The Decision to Bundle
[100] The Decision to establish a Kenora gaming site and to include it in the North Gaming Bundle was made by OLG in November 2012 in the course of carrying out the policy Directive of Cabinet to conduct a competitive procurement process.
[101] As noted earlier in these reasons, the OLG did not have the Cabinet Directive at the time of this decision, since the document was confidential. However, the steps that Cabinet wished to have OLG take to implement Modernization were communicated to OLG by the Minister in a letter dated April 27, 2012. That letter required OLG to report back to the Minister with respect to the gaming zones, who in turn would report to Cabinet.
The Availability of Relief Under the Judicial Review Procedure Act
[102] WON seeks relief in the nature of certiorari, as well as declaratory relief. To obtain relief in the nature of a declaration, WON must show that the impugned decision was the exercise of a statutory power of decision, as defined in s. 1 of the Judicial Review Procedure Act, R.S.O. 1990, c. J.1 (the “JRPA”). A “statutory power of decision” is a power or right conferred by or under a statute to make a decision deciding or prescribing the legal rights, powers, privileges, immunities, duties or liabilities of any person or party or determining eligibility for a benefit or licence.
[103] To obtain relief in the nature of certiorari, WON must demonstrate that the decision was the result of the exercise of a public power that is amenable to judicial review because of its public character.
[104] Even if a decision maker is not exercising a statutory power of decision, certiorari may be available if the decision maker is exercising a public power and making a decision of a public character. The Supreme Court of Canada in Highwood Congregation of Jehovah’s Witnesses v.
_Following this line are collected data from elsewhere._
variable {E : Type u} [Field E] {K : Type u} [Field K] [Algebra E K]
  [ValuativeRel K] [TopologicalSpace K] [IsNonarchimedeanLocalField K]
  (X : WeierstrassCurve E) {w : Valuation K ℝ≥0}
  (hw : ∀ a : K, (w a : ℝ) = algNorm K (algebraMap K (AlgebraicClosure K) a))
  [hVE : (X.baseChange K).IsElliptic] [hV : (X.baseChange K).IsIntegral w.integer]
  (hΔ : w (X.baseChange K).Δ = 1)
  {σ : K ≃ₐ[E] K} (hσw : ∀ y, w (σ y) = w y) (hσσ : ∀ y, σ (σ y) = y)
  {π : K} (hπσ : σ π = π) (hπ0 : 0 < w π) (hπ1 : w π < 1)
  (hdisc : ∀ y : K, w y < 1 → w y ≤ w π)
  {θ : K} (hθ : w θ ≤ 1) (hθt : w (θ + σ θ) = 1)
  {k : Type u} [Field k] [Finite k] {k' : Type u} [Field k'] [Finite k'] [Algebra k k']
  (h2 : Module.finrank k k' = 2) (τ : k' ≃ₐ[k] k') (hτ : τ ≠ 1)
  (r : w.integer →+* k') (hr : ∀ a : w.integer, r a = 0 ↔ w (a : K) < 1)
  (hrσ : ∀ a a' : w.integer, (a' : K) = σ a → r a' = τ (r a))
  (Ek : WeierstrassCurve k) [Ek.IsElliptic] (hVt : reduceCurve r (X.baseChange K) = Ek.baseChange k')
  (hhensel : ∀ α β : k', (Ek.baseChange k').toAffine.Nonsingular α β →
    ∃ (x y : K) (_ : (X.baseChange K).toAffine.Nonsingular x y),
      w x ≤ 1 ∧ reduceFun r x = α ∧ reduceFun r y = β)

include hσσ in
omit [ValuativeRel K] [TopologicalSpace K] [IsNonarchimedeanLocalField K] hVE hV in
/-- `σ² = 1` on points. [folklore] -/
private theorem map_map_self' (P : (X.baseChange K).toAffine.Point) :
    WeierstrassCurve.Affine.Point.map (σ : K →ₐ[E] K)
      (WeierstrassCurve.Affine.Point.map (σ : K →ₐ[E] K) P) = P := by
  rw [WeierstrassCurve.Affine.Point.map_map]
  have h : (σ : K →ₐ[E] K).comp (σ : K →ₐ[E] K) = AlgHom.id E K := by
    ext y
    exact hσσ y
  rw [h]
  cases P <;> rfl

include hw hΔ hσw hσσ hπσ hπ0 hπ1 hdisc hθ hθt h2 hτ hr hrσ hVt hhensel in
/-- **`Ĥ⁰(⟨σ⟩, E(K)) = 0` for good reduction: every `σ`-fixed point is a norm** — the type-`I₀`
case of Kramer–Tunnell's Lemma 6.1 ("It follows from Lang's theorem [9] that
`N : E₀(K) → E₀(F)` is surjective … For reductions of type `I₀` … `dim E(F)/NE(K) = 0`").  For
`V = X ⊗ K` integral with `|Δ| = 1` over the local field `K`, `σ` an isometric involution of `K/E`
with an `E`-side uniformiser `π` (`σπ = π`, `|y| < 1 ⇒ |y| ≤ |π|`) and `θ + σθ` a unit — i.e.
`K/K^σ` unramified quadratic — and residue data `(k'/k, τ, r, Ẽ)` as above: every `P ∈ E(K)` with
`σP = P` is `Q + σQ` for some `Q ∈ E(K)`.  Proof: reduce, apply `Ĥ⁰ = 0` on `Ẽ(k')`
(`exists_add_map_eq_of_map_eq`), lift by Hensel, and absorb the error in `E₁` (`Ĥ⁰ = 0` on `E₁`,
`exists_add_map_eq_of_mem_kernel`).
[cite: KramerTunnell1982, §6 Lemma 6.1 and its proof (p. 327), type I₀] -/
theorem exists_add_map_eq_of_good {P : (X.baseChange K).toAffine.Point}
    (hP : WeierstrassCurve.Affine.Point.map (σ : K →ₐ[E] K) P = P) :
    ∃ Q : (X.baseChange K).toAffine.Point,
      Q + WeierstrassCurve.Affine.Point.map (σ : K →ₐ[E] K) Q = P := by
  haveI : (Ek.baseChange k').IsElliptic := by infer_instance
  rcases isIntegralPoint_or_mem_kernel (w := w) X P with hint | hker
  · -- `P` integral: reduce, Lang on the special fibre, lift
    have hfix : WeierstrassCurve.Affine.Point.map (τ : k' →ₐ[k] k')
        (reducePoint w r (Ek.baseChange k') P) = reducePoint w r (Ek.baseChange k') P := by
      rw [← reducePoint_map_eq X hσw τ r hr hrσ Ek hVt hΔ P, hP]
    obtain ⟨Rt, hRt⟩ := exists_add_map_eq_of_map_eq Ek h2 τ hτ hfix
    obtain ⟨R, hRint, hRred⟩ := exists_reducePoint_eq_of_hensel X r hr Ek hVt hΔ hhensel Rt
    have hσRint : IsIntegralPoint w (WeierstrassCurve.Affine.Point.map (σ : K →ₐ[E] K) R) :=
      (isIntegralPoint_map_iff X hσw R).mpr hRint
    -- `ρ (R + σ R) = Rt + τ Rt = ρ P`
    have hN : reducePoint w r (Ek.baseChange k')
        (R + WeierstrassCurve.Affine.Point.map (σ : K →ₐ[E] K) R) =
        reducePoint w r (Ek.baseChange k') P := by
      rw [reducePoint_add hr hΔ hVt hRint hσRint, reducePoint_map_eq X hσw τ r hr hrσ Ek hVt hΔ R,
        hRred, hRt]
    -- if `R + σ R ∈ E₁` then `ρ P = 0`, `P = O` and `Q = O` works
    rcases isIntegralPoint_or_mem_kernel (w := w) X
      (R + WeierstrassCurve.Affine.Point.map (σ : K →ₐ[E] K) R) with hNint | hNker
    swap
    · have hP0 : reducePoint w r (Ek.baseChange k') P = 0 := by
        rw [← hN]; exact reducePoint_eq_zero_of_mem_kernel X r Ek hNker
      have hP0' : P = 0 := (reducePoint_eq_zero_iff hr hΔ hVt hint).mp hP0
      exact ⟨0, by rw [map_zero, add_zero, hP0']⟩
    -- `D = P - (R + σ R) ∈ E₁` is `σ`-fixed, hence a norm from `E₁`
    have hD : P - (R + WeierstrassCurve.Affine.Point.map (σ : K →ₐ[E] K) R) ∈
        kernel w (X.baseChange K) :=
      sub_mem_kernel_of_reducePoint_eq X r hr Ek hVt hΔ hint hNint hN.symm
    have hDfix : WeierstrassCurve.Affine.Point.map (σ : K →ₐ[E] K)
        (P - (R + WeierstrassCurve.Affine.Point.map (σ : K →ₐ[E] K) R)) =
        P - (R + WeierstrassCurve.Affine.Point.map (σ : K →ₐ[E] K) R) := by
      rw [map_sub, map_add, map_map_self' X hσσ, hP]
      abel
    obtain ⟨b, -, hb⟩ :=
      exists_add_map_eq_of_mem_kernel X hw hσw hσσ hπσ hπ0 hπ1 hθ hθt hdisc hD hDfix
    refine ⟨R + b, ?_⟩
    rw [map_add]
    have e : P = (R + WeierstrassCurve.Affine.Point.map (σ : K →ₐ[E] K) R) +
        (P - (R + WeierstrassCurve.Affine.Point.map (σ : K →ₐ[E] K) R)) := by abel
    rw [e, ← hb]
    abel
  · -- `P ∈ E₁`
    obtain ⟨b, -, hb⟩ :=
      exists_add_map_eq_of_mem_kernel X hw hσw hσσ hπσ hπ0 hπ1 hθ hθt hdisc hker hP
    exact ⟨b, hb⟩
Wall, 2018 SCC 26, [2018] 1 S.C.R. 750 recently discussed the availability of judicial review at para. 14:
Not all decisions are amenable to judicial review under a superior court’s supervisory jurisdiction. Judicial review is only available where there is an exercise of state authority and where that exercise is of a sufficiently public character. Even public bodies make some decisions that are private in nature — such as renting premises and hiring staff — and such decisions are not subject to judicial review: Air Canada v. Toronto Port Authority, 2011 FCA 347, [2013] 3 F.C.R. 605, at para. 52. In making these contractual decisions, the public body is not exercising “a power central to the administrative mandate given to it by Parliament”, but is rather exercising a private power (ibid.). Such decisions do not involve concerns about the rule of law insofar as this refers to the exercise of delegated authority.
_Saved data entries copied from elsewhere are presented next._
import Summits.QuantumFields.YangMills.Theorems.SwapVirialDeficitZeroModeSigmaFourSmallBallLinear
import HarnessLib

/-!
# Exact zero-mode rung Z5 — the σ-TWISTED FOUR-LEADER small ball, IX: the EXACT relations bound the ratios on the rescaled event
# (deterministic side of the RATE; complements part VIII (limit event); free-hands support of ⟨stmt-QuantumFields-24197⟩, division of labour with w2 g56)

Part VIII bounded the three ratios `a = ‖x_⊥‖/‖x̄‖`, `b = ‖y_⊥‖/‖ȳ‖`, `c = ‖ζ‖/|z₀|` on the LIMIT event `limSigma r A` by `2r/|αβ|` (axial unit hub
`A = α + βi`).  Here the same is done on the RESCALED event `rescaledSigmaR r s A` itself, for scales `s` with `r·s ≤ |αβ|`, from three EXACT identities
of the relation maps at scale `s` (unit hub, `X = X(s)`, `Z = Z(s)`):
* §43 ★ `Mrel_three_eq_mul`: `M₃(s) = X·A·(Z − 1)`, so `‖M₃(s)‖ = ‖Z(s) − 1‖` ⟹ `z₀ > 0` (`re_pos_of_mem_rescaledSigmaR`, `rs < 1`) and `c ≤ 2r`
  (`rs ≤ 1/2`); ★ `axial_comm_Xp`: `B·X(s) − X(s)·B = (s/‖D_s x‖)·(B·x_⊥ − x_⊥·B)` for axial `B`, so `‖M₅(s)‖ = 2|β|·s‖y_⊥‖/‖D_s y‖` ⟹ `|β|·b ≤ r`
  (`rs ≤ |β|`); ★ `Mrel_four_identity`: `A²X − XA² = A·M₄(s) + X·A·(Z − 1)·A` ⟹ `|αβ|·a ≤ r` (`rs ≤ |αβ|`);
* ★★ `ratios_le_of_mem_rescaledSigmaR` / `sum_ratios_le_of_mem_rescaledSigmaR`: for `r·s ≤ |αβ|` (note `|αβ| ≤ 1/2`), on `rescaledSigmaR r s A`
  (`x̄, ȳ ≠ 0`): `z₀ > 0` and `a + b + c ≤ 3r/|αβ|` — together with part VIII the region `{a + b + c > 3r/|αβ|}` meets NEITHER event, so the
  measure side needs no Markov step there (only the hub caps `|αβ| → 0` and the scales `s > |αβ|/r`).
HONEST LABEL: deterministic finite-dimensional algebra (plan-level zero-mode rung of the DRAFT line «sharp-sigma»); no rate is proved here; NOT ⟨24197⟩;
own crux ⟨22884⟩ OPEN (blocked-on ⟨19935⟩); the Yang–Mills mass gap is NOT proved; no summit is proved by a line.
Width seat ym-line-sfw-p2-w3 g63 (cell ym-idea-1, free hands), `--supports stmt-QuantumFields-24197`.  THEOREMS ONLY, standard axioms, 0 `sorry`.
References: [cite: GonzalezarroyoAltes1988]; [cite: Vanbaal2001]; [cite: Luscher1983, §2]; [folklore].
-/

set_option autoImplicit false

noncomputable section

open Quaternion Set
open scoped Quaternion RealInnerProductSpace
open Literature.MathematicalPhysics.QuantumLattice
open Literature.Analysis.Calculus (radialUnit radialUnit_def norm_radialUnit tangentialProj tangentialProj_apply tangentialProj_eq_self)
open Summit.QuantumFields.YangMills.Theorems.SwapTwistDeficit.ToronLog
open Summit.QuantumFields.YangMills.Theorems.SwapVirialDeficit.ZeroModeGroup
open Summit.QuantumFields.YangMills.Theorems.ToronValleyVolume.NearlyCommutingCeiling (sq_norm_im_eq)

namespace Summit.QuantumFields.YangMills.Theorems.SwapVirialDeficit.ZeroModeSigma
The Decision to Bundle is Not Subject to Judicial Review
[105] WON incorrectly argues that the Decision to Bundle is subject to review by way of certiorari and declaratory relief is available because OLG was exercising a statutory power of decision pursuant to the Cabinet Directive. We note that the Directive is not written in the form of a statute, nor is it capable of being interpreted as one. Rather, the Directive is an instruction to the Minister, which was then conveyed to OLG, as to how Cabinet’s policy decisions with respect to gaming and revenue maximization were to be implemented. Given that the Directive is not a statute or regulation that confers authority, nor is it a delegation of jurisdictional powers, WON’s argument based on ultra vires is without merit.
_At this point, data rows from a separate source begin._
import Mathlib.Algebra.Group.Subgroup.Pointwise
import Mathlib.Tactic.Group

/-!
# EG coset lemma (abstract group theory) — bsd-idea-13 g8, context `stub_muOneSign_ns` (stmt-BirchSwinnertonDyer-19002)

HONEST FRAMING. Pure group theory, sorry-free. Nothing about BSD, the crux
`KobayashiMainConjectureSmallImage`, or any stub of `Lines/birth_acns.lean` is proved here.

This is the structural step (★★) ⟸ EG(N,p) of the memo `EG-REDUCTION-g8.md`:
for subgroups `B⁺ B⁻ Γ` of a group `G` (think `G = Δ′ ⊆ Γ₀(N)[1/p]`, `B^± = Stab(∞), Stab(0)`,
`Γ = Γ′ = {γ ∈ Γ₀(N) : d mod N ∈ ⟨±1,p⟩}`), put `S := Γ ∩ B⁺·B⁻` (think: `S_p = {γ : d(γ) = ± p^k}`,
the elements whose cusp `γ·0` has `p`-power denominator) and `H := closure S`.  If `B⁺ ∪ B⁻`
generates `G` ("EG") and `G = Γ·B⁻ = Γ·B⁺` (transversality: `Γ` acts transitively on both cusp
classes), then every `γ ∈ Γ` lies in `H·(Γ ∩ B⁻)`; if moreover `Γ ∩ B⁻ ≤ H` (think: `±V_N^ℤ ⊆ S_p`)
then `Γ = H`, i.e. the `p`-power-cusp elements generate `Γ′`.

Proof = connectivity of the coset graph of `(G; B⁻, B⁺)`, run as a right-multiplication induction.
-/

set_option linter.dupNamespace false

namespace Summit.BirchSwinnertonDyer.BirchSwinnertonDyer.Cruxes.KobayashiMainConjectureSmallImage.EGCoset

open Subgroup

variable {G : Type*} [Group G]

/-- The "big cell" generating set `S = Γ ∩ B⁺·B⁻`. -/
def bigCellSet (Bp Bm Γ : Subgroup G) : Set G :=
  {γ | γ ∈ Γ ∧ ∃ u ∈ Bp, ∃ v ∈ Bm, γ = u * v}

theorem bigCellSet_subset (Bp Bm Γ : Subgroup G) : bigCellSet Bp Bm Γ ⊆ (Γ : Set G) :=
  fun _ h => h.1

theorem closure_bigCellSet_le (Bp Bm Γ : Subgroup G) :
    closure (bigCellSet Bp Bm Γ) ≤ Γ := by
  rw [closure_le]
  exact bigCellSet_subset Bp Bm Γ

/-- One step of the coset-graph walk: the invariant
`P x := (∃ h ∈ H, h⁻¹x ∈ B⁻) ∧ (∃ h ∈ H, h⁻¹x ∈ B⁺)` is stable under `x ↦ x*y`, `y ∈ B⁺ ∪ B⁻`. -/
theorem step (Bp Bm Γ : Subgroup G)
    (hTm : ∀ g : G, ∃ γ ∈ Γ, ∃ b ∈ Bm, g = γ * b)
    (hTp : ∀ g : G, ∃ γ ∈ Γ, ∃ b ∈ Bp, g = γ * b)
    (x y : G) (hy : y ∈ (Bp : Set G) ∪ (Bm : Set G))
    (hx : (∃ h ∈ closure (bigCellSet Bp Bm Γ), h⁻¹ * x ∈ Bm) ∧
          (∃ h ∈ closure (bigCellSet Bp Bm Γ), h⁻¹ * x ∈ Bp)) :
    (∃ h ∈ closure (bigCellSet Bp Bm Γ), h⁻¹ * (x * y) ∈ Bm) ∧
    (∃ h ∈ closure (bigCellSet Bp Bm Γ), h⁻¹ * (x * y) ∈ Bp) := by
  obtain ⟨⟨h₁, hh₁, hx₁⟩, ⟨h₂, hh₂, hx₂⟩⟩ := hx
  rcases hy with hy | hy
  · -- `y ∈ B⁺`
    have hy' : y ∈ Bp := hy
    refine ⟨?_, ⟨h₂, hh₂, by simpa [mul_assoc] using Bp.mul_mem hx₂ hy'⟩⟩
    -- `u := h₂⁻¹ x ∈ B⁺`, `u*y ∈ B⁺`; transversality: `u*y = γ*b`, `γ ∈ Γ`, `b ∈ B⁻`.
    have huy : h₂⁻¹ * x * y ∈ Bp := Bp.mul_mem hx₂ hy'
    obtain ⟨γ, hγ, b, hb, hγb⟩ := hTm (h₂⁻¹ * x * y)
    have hγS : γ ∈ bigCellSet Bp Bm Γ := by
      refine ⟨hγ, h₂⁻¹ * x * y, huy, b⁻¹, Bm.inv_mem hb, ?_⟩
      rw [hγb]; group
    have hγH : γ ∈ closure (bigCellSet Bp Bm Γ) := subset_closure hγS
    refine ⟨h₂ * γ, (closure _).mul_mem hh₂ hγH, ?_⟩
    have : (h₂ * γ)⁻¹ * (x * y) = γ⁻¹ * (h₂⁻¹ * x * y) := by group
    rw [this, hγb]
    simpa using hb
  · -- `y ∈ B⁻`
    have hy' : y ∈ Bm := hy
    refine ⟨⟨h₁, hh₁, by simpa [mul_assoc] using Bm.mul_mem hx₁ hy'⟩, ?_⟩
    have hvy : h₁⁻¹ * x * y ∈ Bm := Bm.mul_mem hx₁ hy'
    obtain ⟨γ, hγ, b, hb, hγb⟩ := hTp (h₁⁻¹ * x * y)
    -- `γ = (v y) b⁻¹ ∈ B⁻·B⁺`, so `γ⁻¹ = b (v y)⁻¹ ∈ B⁺·B⁻ ∩ Γ = S`.
    have hγS : γ⁻¹ ∈ bigCellSet Bp Bm Γ := by
      refine ⟨Γ.inv_mem hγ, b, hb, (h₁⁻¹ * x * y)⁻¹, Bm.inv_mem hvy, ?_⟩
      rw [hγb]; group
    have hγH : γ ∈ closure (bigCellSet Bp Bm Γ) := by
      have h0 : γ⁻¹ ∈ closure (bigCellSet Bp Bm Γ) := subset_closure hγS
      simpa using (closure (bigCellSet Bp Bm Γ)).inv_mem h0
    refine ⟨h₁ * γ, (closure _).mul_mem hh₁ hγH, ?_⟩
    have : (h₁ * γ)⁻¹ * (x * y) = γ⁻¹ * (h₁⁻¹ * x * y) := by group
    rw [this, hγb]
    simpa using hb

/-- The walk: under EG (`B⁺ ∪ B⁻` generates `G`) and transversality, every `g : G` has its
`B⁻`-coset and its `B⁺`-coset in the `H`-orbit of the base cosets. -/
theorem exists_mem_closure_inv_mul_mem (Bp Bm Γ : Subgroup G)
    (hgen : closure ((Bp : Set G) ∪ (Bm : Set G)) = ⊤)
    (hTm : ∀ g : G, ∃ γ ∈ Γ, ∃ b ∈ Bm, g = γ * b)
    (hTp : ∀ g : G, ∃ γ ∈ Γ, ∃ b ∈ Bp, g = γ * b)
    (g : G) :
    (∃ h ∈ closure (bigCellSet Bp Bm Γ), h⁻¹ * g ∈ Bm) ∧
    (∃ h ∈ closure (bigCellSet Bp Bm Γ), h⁻¹ * g ∈ Bp) := by
  have hg : g ∈ closure ((Bp : Set G) ∪ (Bm : Set G)) := by
    rw [hgen]; exact mem_top g
  induction hg using closure_induction_right with
  | one =>
      exact ⟨⟨1, (closure _).one_mem, by simp⟩,
             ⟨1, (closure _).one_mem, by simp⟩⟩
  | mul_right x hx y hy ih => exact step Bp Bm Γ hTm hTp x y hy ih
  | mul_inv_cancel x hx y hy ih =>
      refine step Bp Bm Γ hTm hTp x y⁻¹ ?_ ih
      rcases hy with hy | hy
      · exact Or.inl (Bp.inv_mem hy)
      · exact Or.inr (Bm.inv_mem hy)

/-- **EG coset lemma.** Under EG and transversality, `Γ = H · (Γ ∩ B⁻)`; in the form used:
if `Γ ∩ B⁻ ≤ H` then `Γ = closure S`. -/
theorem eq_closure_bigCellSet (Bp Bm Γ : Subgroup G)
    (hgen : closure ((Bp : Set G) ∪ (Bm : Set G)) = ⊤)
    (hTm : ∀ g : G, ∃ γ ∈ Γ, ∃ b ∈ Bm, g = γ * b)
    (hTp : ∀ g : G, ∃ γ ∈ Γ, ∃ b ∈ Bp, g = γ * b)
    (hstab : Γ ⊓ Bm ≤ closure (bigCellSet Bp Bm Γ)) :
    Γ = closure (bigCellSet Bp Bm Γ) := by
  refine le_antisymm ?_ (closure_bigCellSet_le Bp Bm Γ)
  intro γ hγ
  obtain ⟨⟨h, hh, hb⟩, -⟩ := exists_mem_closure_inv_mul_mem Bp Bm Γ hgen hTm hTp γ
  have hΓ : h⁻¹ * γ ∈ Γ := Γ.mul_mem (Γ.inv_mem (closure_bigCellSet_le Bp Bm Γ hh)) hγ
  have hH : h⁻¹ * γ ∈ closure (bigCellSet Bp Bm Γ) := hstab ⟨hΓ, hb⟩
  have : γ = h * (h⁻¹ * γ) := by group
  rw [this]
  exact (closure _).mul_mem hh hH

/-- Same conclusion phrased as in the memo: `⟨S⟩` acts transitively on `G/B⁻`
(every `g` is `h * b` with `h ∈ closure S`, `b ∈ B⁻`). -/
theorem exists_closure_mul_eq (Bp Bm Γ : Subgroup G)
    (hgen : closure ((Bp : Set G) ∪ (Bm : Set G)) = ⊤)
    (hTm : ∀ g : G, ∃ γ ∈ Γ, ∃ b ∈ Bm, g = γ * b)
    (hTp : ∀ g : G, ∃ γ ∈ Γ, ∃ b ∈ Bp, g = γ * b)
    (g : G) : ∃ h ∈ closure (bigCellSet Bp Bm Γ), ∃ b ∈ Bm, g = h * b := by
  obtain ⟨⟨h, hh, hb⟩, -⟩ := exists_mem_closure_inv_mul_mem Bp Bm Γ hgen hTm hTp g
  exact ⟨h, hh, h⁻¹ * g, hb, by group⟩

end Summit.BirchSwinnertonDyer.BirchSwinnertonDyer.Cruxes.KobayashiMainConjectureSmallImage.EGCoset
[106] Moreover, the fact that OLG is a Crown corporation created by statute does not convert this Decision to Bundle into the exercise of a statutory power of decision. A statutory power of decision exists only where there is a specific power or right to make the decision in issue: Setia v. Appleby College, 2013 ONCA 753, 118 O.R. (3d) 481 at para. 26; Paine v. University of Toronto (1982), 1981 1921 (ON CA), 34 O.R. (2d) 770, 131 D.L.R. (3d) 325 (C.A.) at para. 7. Here, as in Hamilton-Wentworth, above, there was no provision in a statute or regulation that governed the decisions made by OLG with respect to bundling and the design and implementation of the procurement process. Moreover, this is not a situation like the one in Tesla, above, where the Court found that there was an exercise of discretion under a statute that was made for an improper purpose (at paras. 61 and 64).
[107] In addition, the decision to establish a Kenora Gaming Zone and to bundle the Kenora zone into the North Bundle was commercial in nature, made in the course of designing and carrying out the pre-qualification stage of the competitive procurement process. There were no statutory provisions governing that process.
[108] To date, a public tender process has not been subject to public law remedies in Ontario: see Bot Construction Limited v. Ontario (Minister of Transportation), 2009 ONCA 879 at para. 19; 2169205 Ontario Inc. v. Ontario (Liquor Control Board), 2011 ONSC 1878 (Div. Ct.) at para. 24; and Grascan Construction Ltd. v. Metrolinx, 2017 ONSC 6424 (Div. Ct.) at paras. 91 and 104.
[109] OLG owed no public law or private law duties to WON at the RFI or RFPQ stages. In particular, the design of such a process and the pre-qualification stage do not affect any rights or obligations of WON. WON was one of many stakeholders, and it had input into the various stages of the design process. Moreover, it had teamed up with Leaf during the RFI stage. Therefore, WON had no rights, interests or legitimate expectations affected that could justify a remedy of certiorari, nor did OLG owe a duty of procedural fairness to WON (as discussed below).
[110] The Cabinet Directive specifies that OLG is to report to the Minister of Finance, who in turn reports to Cabinet, with respect to the selection of gaming zones and the implementation of the policy. This is further evidence that the decision to bundle by OLG was one component of a broad policy implementation of a political nature.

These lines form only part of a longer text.